2. Test the performance of your implementation against the scikit-learn `GaussianNB` using missing value imputation. Test two imputation options, one univariate and one multi-variate. To help with your evaluation two versions of the penguins datasets with missing values are provided, one with 20% missing and the other with 40%.

## Penguins Dataset (20% Missing Values)

In [None]:
penguins_20 = pd.read_csv('PenguinsMV0.2.csv', index_col = 0)
penguins_20 = penguins_20.replace('?',np.nan)
print(penguins_20.shape)
penguins_20.head()

In [None]:
y = penguins_20.pop('species').values
X_raw = penguins_20.values

In [None]:
fidelity_tests(X_raw, y)

## Findings
Because the missing values probability is ignored in my case, but is imputed to the column's mean value in GaussianNB, the above dataset is less accurate than MyGaussianNB after being simple imputed and iteratively imputed. Cross validation, on the other hand, provides almost equal results for imputed  but is `less accurate` than `MyGaussianNB` with CV accuracy of 94% for MyGaussianNB and 93% for imputed GausssianNB.

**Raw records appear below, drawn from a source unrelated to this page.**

/-!
# N21 (NE7c), strategy s3 «alternative currency», file 22 — KT-28 AT THE RECORD'S LETTERS REDUCES TO TWO NAMED FACTS: LOCALITY of the (2.16) background
# map on `□^{≈4}` (def-χ) and BOND-DISJOINTNESS of the fibre from those cubes (def-R's `fibOfSeq` geometry, (2.2)–(2.3) margins)

Seat `pub-ymgap-dag-n21-e` (R141 (C) fan-out, node N21 = NE7c `T4IndicatorShell.ShellWeightBound`, strategy s3), g8.  Lane: `--kind proof
--supports stmt-QuantumFields-20292 --as helper` (K3⁗ `SpineGivenEndpointR13Sep`).  Count-neutral.  Files 20∕21 (`…RStepFactors` p512646, `…RStepCommonBox`)
consume the lens's kill-test KT-28 («does `fibOfSeq` contain window-cube bonds?», `LENS-nearmiss.md` v9.0 Card 28) as the hypothesis `T4DressedR.FibreIndep (fib a) (u c)`
on the tested variables of the randomised occurrences.  At the record those tested variables are COMPOSITES `V ↦ g(Φ_□(V))` — the block-sup of `dist1 ∘ plaqHol` (13a)
AFTER the (2.16) background map `Φ_□ = B14.Eq216Concrete.ukBox (bgOfRecord …) M₁ □^{≈4} k` (13b p491885: the generation-`k` front factor; 14b p496646: the (3.2) label
factor through `Sect3Data.UkLoc`).  So KT-28 at the record is, by name, the conjunction of

* (LOC) LOCALITY of the background map: `Φ_□(V)` depends on `V` only through the bonds of a finite set `B_□` (print: `U_{k,□}(V_k)` is the minimal configuration on
  `□^∼` determined by `V_k⌈_{□^{≈}}`, [Balaban1988Convergent] (2.16) p. 257) — def-χ's to state for `ukBox`∕`bgOfRecord` (here the hypothesis `hdep`∕`hloc`);
* (DISJ) BOND-DISJOINTNESS: the fibre bond set misses `B_□` for every cube `□` the term reads (print: `□ ⊂ Ω_k ⊂ Λ_k` with the (2.2)–(2.3) margins while
  `Z′ ⊂ Z_k = Λ_kᶜ`, def-R FILE 8 `sliceOfRecord.lastZ s = (s.Λ k)ᶜ`) — def-R's to state for `fibOfSeq` (here the hypothesis `hdisj`),

and then `FibreIndep` of every OFF record statistic, of the OFF PART of r11's `chi218` at def-R's datum (the sequence's front factor, split OFF × ON = file 20 §5's
`cOut · cFib`; with OFF DEFINED by disjointness only (LOC) remains, `fibreIndep_chi218_off_of_dependsOnBonds`) and of def-T's (3.2) label weight `Node00.aWeight`
FOLLOWS (§2–§3) — the `hu`∕`huI` hypotheses of file 21 and the `hc` hypotheses of file 20 at these letters.  The lens ran KT-28 by READING def-R :217 (v10.0,
l.17969): ON = the cubes restored to small in `sel s` and their `R̃`-neighbours — they cost `(1+δ_loc)` (lens Card 30; my (O-mix-4)); everything else is OFF.
§1 is the three-line generic reduction (`fibreIndep_of_dependsOnBonds`, `local_of_dependsOnBonds`, `fibreIndep_comp_of_local`) plus the pol-free product lemma.

HONEST FRAMING.  NE7c is NOT PRINTED and NOT PROVED.  [folklore] bookkeeping (`Function.updateFinset` off the updated set; products); (LOC) and (DISJ) are
DISPLAYED hypotheses — def-χ's ∕ def-R's facts about their own letters, NOT asserted here; nothing of Bałaban's asserted; N21 NOT discharged; count-neutral;
one finite 𝕋⁴ at fixed `ε`; NOT ℝ⁴ ∕ OS ∕ gap ∕ Clay.

CITATION HEADER (lean-in-tree rule 2026-08-18).  BY NAME: `T4DressedR.FibreIndep`; 13b `chi218_record_eq_prod_smallInd`;
14b `aWeight_eq_prod_fac_smallInd`; file 21 `fibreIndep_prod_fac_smallInd`; def-R `Node00.bgOfRecord` ∕ `avOfRecord` ∕ `epsOfRecord`; def-T
`Node00.aWeight` ∕ `sect3DataOfRecord` ∕ `cubes32`; r11 `B14.Eq218Concrete.chi218`; `B14.Eq216Concrete.ukBox`; `T4IndicatorShell.smallInd`; `T4JointDressingMany.fibreIntegral_empty`.  Context only (SHAPE):
[Balaban1988Convergent] (2.16)–(2.17) p. 257, (3.2) p. 265; [Balaban1989LargeFieldI] (0.3) p. 176.

WHAT IS PROVED ([folklore]).  §1 `local_of_dependsOnBonds` · `fibreIndep_comp_of_local` · ★ `fibreIndep_of_dependsOnBonds` ·
`fibreIndep_prod_smallInd`; §2 `fibreIndep_recordStat_of_local` · ★ `chi218_record_eq_off_mul_on` · ★★ `fibreIndep_chi218_off_of_local` ·
★★ `fibreIndep_chi218_off_of_dependsOnBonds`; §3 `fibreIndep_tStepStat32_of_local` · ★ `fibreIndep_aWeight_of_local`; §4 (guard) `normTerm_empty_eq_ite`
(with `T4JointDressingMany.fibreIntegral_empty`, cited).
-/

set_option autoImplicit false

## Penguins Dataset (40% Missing Values)

In [None]:
penguins_40 = pd.read_csv('PenguinsMV0.4.csv', index_col = 0)
penguins_40 = penguins_40.replace('?',np.nan)
print(penguins_40.shape)
penguins_40.head()

In [None]:
y_40 = penguins_40.pop('species').values
X_raw_40 = penguins_40.values

In [None]:
fidelity_tests(X_raw_40, y_40)

## Findings:
The above dataset after being simple imputed and Iteratively imputed is less accurate than MyGaussianNB because the missing values probability is ignored in my case but it is imputed to the mean value of the column in GaussianNB. However, cross validation yields results that are more accurate for MyGNB than the imputed  GaussianNB classifier with 87% for MyGaussianNB, 83% and 84% for univariate and multivariate imputations respectively.

## Conclusion:

It is now evident after testing the performance of `MyGaussianNB` Classifier against `GaussianNB` implementation in scikit-learn that `MyGaussianNB` is producing better accuracy than both the imputing methods on both Penguin datasets. This outcome is due to the way the imputers have strategised to replacing missing value by the mean values whereas in the case of `MyGaussianNB` the missing values are dumped in the computation of the probabilities.